--- /dev/null
+Title: Blegg Mode
+Date: 2018-03-01 5:00
+Category: commentary
+Tags: deniably allegorical, epistemology
+Status: draft
+
+As part of a series—ah, Sequence—of [posts explaining the hidden Bayesian structure of language](https://www.lesserwrong.com/sequences/SGB7Y5WERh4skwtnb), Eliezer Yudkowsky [discusses](http://lesswrong.com/lw/nm/disguised_queries/) [a parable](http://lesswrong.com/lw/nn/neural_categories/) [about](http://lesswrong.com/lw/no/how_an_algorithm_feels_from_inside/) factory workers faced with the task of sorting objects which very strongly tend to _either_ be blue, egg-shaped, furry, flexible, opaque, luminescent, and vanadium-cored (categorized by the workers as "bleggs"), _or_ red, cube-shaped, smooth, hard, translucent, non-luminescent, and palladium-cored (categorized by the workers as "rubes").
+
+I want you to imagine that you're a worker in this factory, and occasionally, an object comes down the conveyor belt that's blue, _roughly_ egg-shaped, and furry, but also hard (unlike the typical blegg, which is slightly flexible to the touch).
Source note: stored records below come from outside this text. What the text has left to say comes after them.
import Literature.Computability.Complexity.AutomaticSequencesProofs
import Literature.Computability.Complexity.AutomaticSequencesCoonsProofs
import Summits.QuantumAdvantage.QuantumAdvantage.Theses.MobiusLadder

/-!
# Route `MobiusLadder`, item `LiouvilleLangNotRegular` (stmt-QuantumAdvantage-1399)

The automatic rung of route `QuantumAdvantage/MobiusLadder`: the language
`L = {bin(N) : λ(N) = -1}` of canonical least-significant-bit-first binary numerals
(Mathlib `Computability.encodingNatBool`) of the integers with `λ(N) = -1` (`Ω(N)` odd) is NOT a
regular language (M. Coons, J. Théor. Nombres Bordeaux 22 (2010), Cor. 1.7: `Ω mod 2` is not
`2`-automatic; Allouche–Shallit 2003, Lemma 5.2.6 / Thm 6.6.2: automatic ⟺ regular fibres).

## Proof (assembly of PROVED tree facts)

* `Literature.Computability.Complexity.allouche_shallit_twoKernel_finite_iff_fibres_regular_holds`
  (proved, `AutomaticSequencesProofs.lean`): a sequence over a finite alphabet has finite
  `2`-kernel iff every fibre language `{encodeNat n : a n = d}` is regular;
* `Literature.Computability.Complexity.coons_cardFactors_mod_two_not_automatic_holds` (proved,
  `AutomaticSequencesCoonsProofs.lean`): `n ↦ Ω n % 2` has infinite `2`-kernel.

Glue proved here: with the Boolean sequence `a n := [λ n = -1]`, the fibre `true` is `L` itself
and the fibre `false` (numerals of `{0} ∪ {n ≥ 1 : λ n = 1}`) is `{ε} ∪ L.leftQuotient [false]`,
because `λ(2n) = -λ(n)` and `encodeNat (2n) = false :: encodeNat n` for `n ≥ 1`; both are regular
when `L` is (Myhill–Nerode, Mathlib `Language.isRegular_iff_finite_range_leftQuotient`). Hence
`a` has finite `2`-kernel, and so does its pointwise image `Ω n % 2 = (if a n then 1 else 0)`
(Coons's Lemma 1.6), contradicting Corollary 1.7. The two numeral identities used
(`encodeNat 0 = ε`, `encodeNat (2n) = false :: encodeNat n`) are proved inline from Mathlib's
`Num.ofNat'_bit` (they exist in the tree only inside unrelated stack-machine files).
-/

set_option linter.dupNamespace false -- D-0017: single-problem summit ⇒ `QuantumAdvantage.QuantumAdvantage` by design

namespace Summit.QuantumAdvantage.QuantumAdvantage.Theorems.MobiusLadder

open _root_.Computability Literature.Computability.Complexity

/-- A left quotient of a regular language is regular (its left quotients are among those of the
language, `Language.leftQuotient_append`; Myhill–Nerode). [folklore] -/
theorem isRegular_leftQuotient {L : Language Bool} (h : L.IsRegular) (x : List Bool) :
    (L.leftQuotient x).IsRegular := by
  apply Language.IsRegular.of_finite_range_leftQuotient
  refine h.finite_range_leftQuotient.subset ?_
  rintro _ ⟨y, rfl⟩
  exact ⟨x ++ y, Language.leftQuotient_append L x y⟩

/-- The language `{ε}` is regular (its left quotients are `{ε}` and `∅`; Myhill–Nerode).
[folklore] -/
theorem isRegular_one : (1 : Language Bool).IsRegular := by
  apply Language.IsRegular.of_finite_range_leftQuotient
  refine ((Set.finite_singleton (0 : Language Bool)).insert 1).subset ?_
  rintro _ ⟨x, rfl⟩
  rcases x with _ | ⟨b, x⟩
  · exact Or.inl (Language.leftQuotient_nil _)
  · refine Or.inr ?_
    rw [Set.mem_singleton_iff]
    ext y
    simp [Language.mem_one]

/-- For `n ≠ 0`, `λ n ≠ -1 ↔ λ n = 1` (`λ n = (-1)^{Ω n}`). [folklore] -/
theorem liouville_ne_neg_one_iff {n : ℕ} (hn : n ≠ 0) :
    ArithmeticFunction.liouville n ≠ -1 ↔ ArithmeticFunction.liouville n = 1 := by
  rw [ArithmeticFunction.liouville_apply hn]
  rcases neg_one_pow_eq_or ℤ (ArithmeticFunction.cardFactors n) with h | h <;> rw [h] <;> norm_num

/-- The fibre `false` of `n ↦ [λ n = -1]`: the numerals of `{n : λ n ≠ -1}` form the language
`{ε} ∪ L.leftQuotient [false]`, `L` the numerals of `{n : λ n = -1}` (since `λ 0 = 0`,
`λ(2n) = λ(2) λ(n) = -λ(n)` and `encodeNat (2n) = false :: encodeNat n` for `n ≥ 1`, the latter
from Mathlib's `Num.ofNat'_bit`). [folklore] -/
theorem toLanguage_liouville_ne_eq :
    encodingNatBool.toLanguage {n : ℕ | ArithmeticFunction.liouville n ≠ -1} =
      1 + (encodingNatBool.toLanguage {N : ℕ | ArithmeticFunction.liouville N = -1}).leftQuotient
        [false] := by
  -- numeral identities: `encodeNat 0 = ε` and `encodeNat (2n) = false :: encodeNat n` (`n ≠ 0`)
  have h0 : encodeNat 0 = [] := by decide
  have hbit : ∀ n : ℕ, n ≠ 0 → encodeNat (2 * n) = false :: encodeNat n := by
    intro n hn
    have h2 : 2 * n = Nat.bit false n := by rw [Nat.bit_val]; simp
    have hcast : ((Nat.bit false n : ℕ) : Num) = cond false Num.bit1 Num.bit0 (n : Num) := by
      rw [← Num.ofNat'_eq, Num.ofNat'_bit, Num.ofNat'_eq]
    rw [h2]
    unfold encodeNat
    rw [hcast]
    cases hm : (n : Num) with
    | zero =>
      exfalso
      apply hn
      rw [← @Num.of_nat_inj n 0, hm, Nat.cast_zero]
      rfl
    | pos p => rfl
  -- `λ(2n) = -λ(n)`
  have hl2 : ∀ n : ℕ, ArithmeticFunction.liouville (2 * n) = -ArithmeticFunction.liouville n := by
    intro n
    rw [ArithmeticFunction.liouville_apply_mul,
      ArithmeticFunction.liouville_apply (by norm_num : (2 : ℕ) ≠ 0),
      ArithmeticFunction.cardFactors_apply_prime Nat.prime_two]
    ring
  ext w
  rw [Language.mem_add, Language.mem_one, Language.mem_leftQuotient]
  constructor
  · rintro ⟨n, hn, rfl⟩
    change ArithmeticFunction.liouville n ≠ -1 at hn
    rcases eq_or_ne n 0 with rfl | hn0
    · exact Or.inl h0
    · refine Or.inr ⟨2 * n, ?_, ?_⟩
      · change ArithmeticFunction.liouville (2 * n) = -1
        rw [hl2, (liouville_ne_neg_one_iff hn0).mp hn]
      · change encodeNat (2 * n) = [false] ++ encodeNat n
        rw [hbit n hn0, List.singleton_append]
  · rintro (rfl | ⟨m, hm, hmw⟩)
    · refine ⟨0, ?_, h0⟩
      change ArithmeticFunction.liouville 0 ≠ -1
      simp
    · change ArithmeticFunction.liouville m = -1 at hm
      change encodeNat m = [false] ++ w at hmw
      rw [List.singleton_append] at hmw
      have hm0 : m ≠ 0 := by
        rintro rfl
        simp at hm
      -- `m = 2 [w]` by reading off the value of the numeral
      have hval : m = 2 * bitsToNat w := by
        have h := bitsToNat_encodeNat m
        rw [hmw, bitsToNat_cons] at h
        simpa using h.symm
      have hn0 : bitsToNat w ≠ 0 := by
        intro h
        rw [h, mul_zero] at hval
        exact hm0 hval
      refine ⟨bitsToNat w, ?_, ?_⟩
      · change ArithmeticFunction.liouville (bitsToNat w) ≠ -1
        rw [hval, hl2] at hm
        rw [liouville_ne_neg_one_iff hn0]
        linear_combination -hm
      · change encodeNat (bitsToNat w) = w
        have h := hbit (bitsToNat w) hn0
        rw [← hval, hmw] at h
        exact (List.cons.inj h).2.symm

/-- Settles `stmt-QuantumAdvantage-1399` (route MobiusLadder, support `LiouvilleLangNotRegular`):
the language of canonical LSB-first binary numerals of `{N : λ N = -1}` is not regular.
Proof: if it were, both fibres of the Boolean sequence `a n := [λ n = -1]` would be regular
(`toLanguage_liouville_ne_eq`, closure of regular languages under union and left quotients), so
`a` would have finite `2`-kernel (Allouche–Shallit, Lemma 5.2.6 / Thm 6.6.2, proved tree fact
`allouche_shallit_twoKernel_finite_iff_fibres_regular_holds`), hence so would its pointwise
image `n ↦ Ω n % 2 = (if a n then 1 else 0)` (Coons's Lemma 1.6: the kernel of `Φ ∘ a` is the
image of the kernel of `a`), contradicting Coons 2010, Cor. 1.7 (proved tree fact
`coons_cardFactors_mod_two_not_automatic_holds`).
[cite: Coons2011, Corollary 1.7] [cite: AlloucheShallit2003, Lemma 5.2.6 and Theorem 6.6.2] -/
theorem LiouvilleLangNotRegular_proof :
    Summit.QuantumAdvantage.QuantumAdvantage.Theses.MobiusLadder.LiouvilleLangNotRegular := by
  unfold Summit.QuantumAdvantage.QuantumAdvantage.Theses.MobiusLadder.LiouvilleLangNotRegular
  intro hreg
  let a : ℕ → Bool := fun n => decide (ArithmeticFunction.liouville n = -1)
  have htrue : {n : ℕ | a n = true} = {N : ℕ | ArithmeticFunction.liouville N = -1} := by
    ext n; simp [a]
  have hfalse : {n : ℕ | a n = false} = {n : ℕ | ArithmeticFunction.liouville n ≠ -1} := by
    ext n; simp [a]
  -- finite `2`-kernel of `a` (Allouche–Shallit: both fibres are regular)
  have hK : IsKAutomatic 2 a := by
    refine (allouche_shallit_twoKernel_finite_iff_fibres_regular_holds Bool a).mpr ?_
    intro d
    cases d with
    | false =>
      rw [hfalse, toLanguage_liouville_ne_eq]
      exact isRegular_one.add (isRegular_leftQuotient hreg [false])
    | true =>
      rw [htrue]
      exact hreg
  -- `Ω mod 2` is the pointwise image of `a`
  have hΩ : (fun n => ArithmeticFunction.cardFactors n % 2) =
      (fun b : Bool => if b then 1 else 0) ∘ a := by
    funext n
    simp only [Function.comp_apply, a]
    rcases eq_or_ne n 0 with rfl | hn
    · simp
    · rw [ArithmeticFunction.liouville_apply hn]
      rcases Nat.even_or_odd (ArithmeticFunction.cardFactors n) with he | ho
      · rw [he.neg_one_pow, Nat.even_iff.mp he]
        norm_num
      · rw [ho.neg_one_pow, Nat.odd_iff.mp ho]
        norm_num
  -- Coons's Lemma 1.6: the kernel of `Φ ∘ a` is the image of the kernel of `a`, hence finite
  have hΩK : IsKAutomatic 2 (fun n => ArithmeticFunction.cardFactors n % 2) := by
    rw [hΩ]
    unfold IsKAutomatic at hK ⊢
    refine (hK.image fun u => (fun b : Bool => if b then 1 else 0) ∘ u).subset ?_
    rintro u ⟨l, r, hr, rfl⟩
    exact ⟨fun n => a (2 ^ l * n + r), ⟨l, r, hr, rfl⟩, rfl⟩
  exact coons_cardFactors_mod_two_not_automatic_holds hΩK

end Summit.QuantumAdvantage.QuantumAdvantage.Theorems.MobiusLadder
If such objects are extremely rare, you might not notice them at all—you'd quickly categorize each one as a _blegg_ and toss it in the blegg bin without a second thought. But as these unusual hard bleggs start to become more common, you get curious and take the time to examine one.
+
+You make a startling discovery—the object was originally a smooth, hard red cube, of which someone had sanded down the corners to approximate an egg shape, and ironed on a layer of blue _faux_ fur. You show your work to Susan the Senior Sorter.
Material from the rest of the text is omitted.